If you do handle IOExceptions by throwing them out of the method in which they occur, you must take extra care to close any files that have been opened by the method. The easiest way to do this is to wrap your method’s code in a try block and then use a finally clause to close the files(s) prior to the method returning.
In the examples in this chapter, any I/O exceptions that do occur are handled by simply displaying a message. While this approach is acceptable for the example programs, real applications will usually need to provide a more sophisticated response to an I/O error. For example, you might want to give the user the ability to retry the operation, specify an alternative operation, or otherwise gracefully handle the problem. Preventing the loss or corruption of data is a primary goal. Part of being a great programmer is knowing how to effectively manage the things that might go wrong when an I/O operation fails.
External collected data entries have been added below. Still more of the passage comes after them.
import Mathlib
import HarnessLib
import Literature.MathematicalPhysics.StatisticalMechanics.RGStepSigmaABKM

/-!
# `σ(0) → L^dA_𝒫·abkmContrConst d L R` as `A → ∞` ([ABKM19] Ch. 12: the choice of the large-set
# parameter `A` after `L`)

`RGStepSigmaABKM.sigmaABKM_zero` displays `σ(0)` as the block-part contraction constant of `C_k`
(`L^dA_𝒫·abkmContrConst d L R`, Lemma 10.1) plus `2·largePartEps d L A A_𝒫 η` (Lemma 10.2) plus a multiple
of `g₂(0) ∝ A^{−(η−1)}`; all correction terms are `O(A^{−(1−1/η)}) + O(A^{−1}) + O(A^{−(η−1)})`.  Hence

* **`tendsto_sigmaABKM_zero_atTop`** — `σ(0) → L^dA_𝒫·abkmContrConst d L R` as `A → ∞` (fixed `d, L, R, A_𝒫`);
* `exists_sigmaABKM_zero_lt` — for every `δ > 0` there is `A₀` with `σ(0) < L^dA_𝒫·abkmContrConst + δ` for
  `A ≥ A₀`.

Together with `exists_sigmaABKM_lt` (`r → 0` at fixed `A`) this is the parameter choice "`L`, then `A`,
then `r`" making `σ ≤ κη` in `RGFlow.exists_tuned_of_normBound` once `L^dA_𝒫·abkmContrConst d L R < κη`.

Everything is proved; no named fact.

## References
* S. Adams, S. Buchholz, R. Kotecký, S. Müller, arXiv:1910.13564, Lemmas 10.1–10.2, proof of Theorem 12.1
  [AdamsBuchholzKoteckyMuller2019].
-/

noncomputable section

namespace Literature.MathematicalPhysics.StatisticalMechanics.GradientRG

open scoped BigOperators Classical Topology
open Filter

/-- **`σ(0) → L^dA_𝒫·abkmContrConst d L R` as `A → ∞`.** [cite: AdamsBuchholzKoteckyMuller2019, proof of Theorem 12.1] -/
theorem tendsto_sigmaABKM_zero_atTop (d L R : ℕ) (A𝒫 : ℝ) :
    Tendsto (fun A : ℝ => sigmaABKM d L R A A𝒫 0) atTop
      (𝓝 ((L : ℝ) ^ d * (A𝒫 * abkmContrConst d L R))) := by
  have hc : (0 : ℝ) < (2 * (2 ^ d + 1) + 6 : ℝ) ^ d := by positivity
  have hη : 0 < (1 + 1 / ((2 * (2 ^ d + 1) + 6 : ℝ) ^ d)) - 1 := by
    have e : (1 + 1 / ((2 * (2 ^ d + 1) + 6 : ℝ) ^ d)) - 1 = 1 / ((2 * (2 ^ d + 1) + 6 : ℝ) ^ d) := by ring
    rw [e]; positivity
  have hη' : 0 < 1 - (1 + 1 / ((2 * (2 ^ d + 1) + 6 : ℝ) ^ d))⁻¹ := by
    have e : 1 - (1 + 1 / ((2 * (2 ^ d + 1) + 6 : ℝ) ^ d))⁻¹ = (1 / ((2 * (2 ^ d + 1) + 6 : ℝ) ^ d)) / (1 + 1 / ((2 * (2 ^ d + 1) + 6 : ℝ) ^ d)) := by
      field_simp
      ring
    rw [e]; positivity
  have h1 : Tendsto (fun A : ℝ => A⁻¹) atTop (𝓝 0) := tendsto_inv_atTop_zero
  have h2 : Tendsto (fun A : ℝ => A ^ (-((1 + 1 / ((2 * (2 ^ d + 1) + 6 : ℝ) ^ d)) - 1) : ℝ)) atTop (𝓝 0) := tendsto_rpow_neg_atTop hη
  have h3 : Tendsto (fun A : ℝ => A ^ (-(1 - (1 + 1 / ((2 * (2 ^ d + 1) + 6 : ℝ) ^ d))⁻¹) : ℝ)) atTop (𝓝 0) := tendsto_rpow_neg_atTop hη'
  have hfun : (fun A : ℝ => sigmaABKM d L R A A𝒫 0) = fun A : ℝ =>
      (L : ℝ) ^ d * (A𝒫 * abkmContrConst d L R) +
        (2 * (2 : ℝ) ^ (L ^ d) * A𝒫) * A ^ (-(1 - (1 + 1 / ((2 * (2 ^ d + 1) + 6 : ℝ) ^ d))⁻¹) : ℝ) +
        (2 * (L : ℝ) ^ d * smallPolymerConst d * A𝒫 ^ 2) * A⁻¹ +
        ((64 * Real.exp (3 / 8) + 1) * ((1 + Real.exp (1 / 4)) ^ (L ^ d) * ((2 * (1 + Real.exp (1 / 4)) * max 1 A𝒫) ^ ((2 ^ (d + 1) + 2) ^ d * L ^ d) * (2 : ℝ) ^ ((2 ^ (d + 1) + 2) ^ d * L ^ d)))) * A ^ (-((1 + 1 / ((2 * (2 ^ d + 1) + 6 : ℝ) ^ d)) - 1) : ℝ) +
        (32 * Real.exp (3 / 8) * pi2BoundConst d (((2 * R + 2 : ℕ) : ℝ) + ((d / 2 + 1 : ℕ) : ℝ)) * A𝒫 * ((1 + Real.exp (1 / 4)) ^ (L ^ d) * ((2 * (1 + Real.exp (1 / 4)) * max 1 A𝒫) ^ ((2 ^ (d + 1) + 2) ^ d * L ^ d) * (2 : ℝ) ^ ((2 ^ (d + 1) + 2) ^ d * L ^ d)))) * (A⁻¹ * A ^ (-((1 + 1 / ((2 * (2 ^ d + 1) + 6 : ℝ) ^ d)) - 1) : ℝ)) := by
    funext A
    rw [sigmaABKM_zero]
    unfold largePartEps
    push_cast
    ring
  rw [hfun]
  have key := ((((tendsto_const_nhds (x := (L : ℝ) ^ d * (A𝒫 * abkmContrConst d L R)) (f := (atTop : Filter ℝ))).add
    (h3.const_mul (2 * (2 : ℝ) ^ (L ^ d) * A𝒫))).add (h1.const_mul (2 * (L : ℝ) ^ d * smallPolymerConst d * A𝒫 ^ 2))).add
    (h2.const_mul ((64 * Real.exp (3 / 8) + 1) * ((1 + Real.exp (1 / 4)) ^ (L ^ d) * ((2 * (1 + Real.exp (1 / 4)) * max 1 A𝒫) ^ ((2 ^ (d + 1) + 2) ^ d * L ^ d) * (2 : ℝ) ^ ((2 ^ (d + 1) + 2) ^ d * L ^ d)))))).add
    ((h1.mul h2).const_mul (32 * Real.exp (3 / 8) * pi2BoundConst d (((2 * R + 2 : ℕ) : ℝ) + ((d / 2 + 1 : ℕ) : ℝ)) * A𝒫 * ((1 + Real.exp (1 / 4)) ^ (L ^ d) * ((2 * (1 + Real.exp (1 / 4)) * max 1 A𝒫) ^ ((2 ^ (d + 1) + 2) ^ d * L ^ d) * (2 : ℝ) ^ ((2 ^ (d + 1) + 2) ^ d * L ^ d)))))
  simpa using key

/-- **`σ(0) < L^dA_𝒫·abkmContrConst + δ` for `A` large.** [cite: AdamsBuchholzKoteckyMuller2019, proof of Theorem 12.1] -/
theorem exists_sigmaABKM_zero_lt (d L R : ℕ) (A𝒫 : ℝ) {δ : ℝ} (hδ : 0 < δ) :
    ∃ A₀ : ℝ, ∀ A : ℝ, A₀ ≤ A → sigmaABKM d L R A A𝒫 0 < (L : ℝ) ^ d * (A𝒫 * abkmContrConst d L R) + δ := by
  have h := (tendsto_sigmaABKM_zero_atTop d L R A𝒫).eventually (Iio_mem_nhds (lt_add_of_pos_right _ hδ))
  obtain ⟨A₀, hA₀⟩ := Filter.eventually_atTop.1 h
  exact ⟨A₀, fun A hA => hA₀ A hA⟩

end Literature.MathematicalPhysics.StatisticalMechanics.GradientRG

end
One final point: a common mistake that occurs when handling files is forgetting to close a file when you are done with it. Open files use system resources. Thus, there are limits to the
number of files that can be open at any one time. Closing a file also ensures that any data written to the file is actually written to the physical device. Therefore, the rule is very simple: if you open a file, close the file. Although files are typically closed automatically when an application ends, it’s best not to rely on this because it can lead to sloppy programming and bad habits. It is better to explicitly close each file, properly handling any exceptions that might occur. For this reason, all files are explicitly closed by the examples in this chapter, even when the program is ending.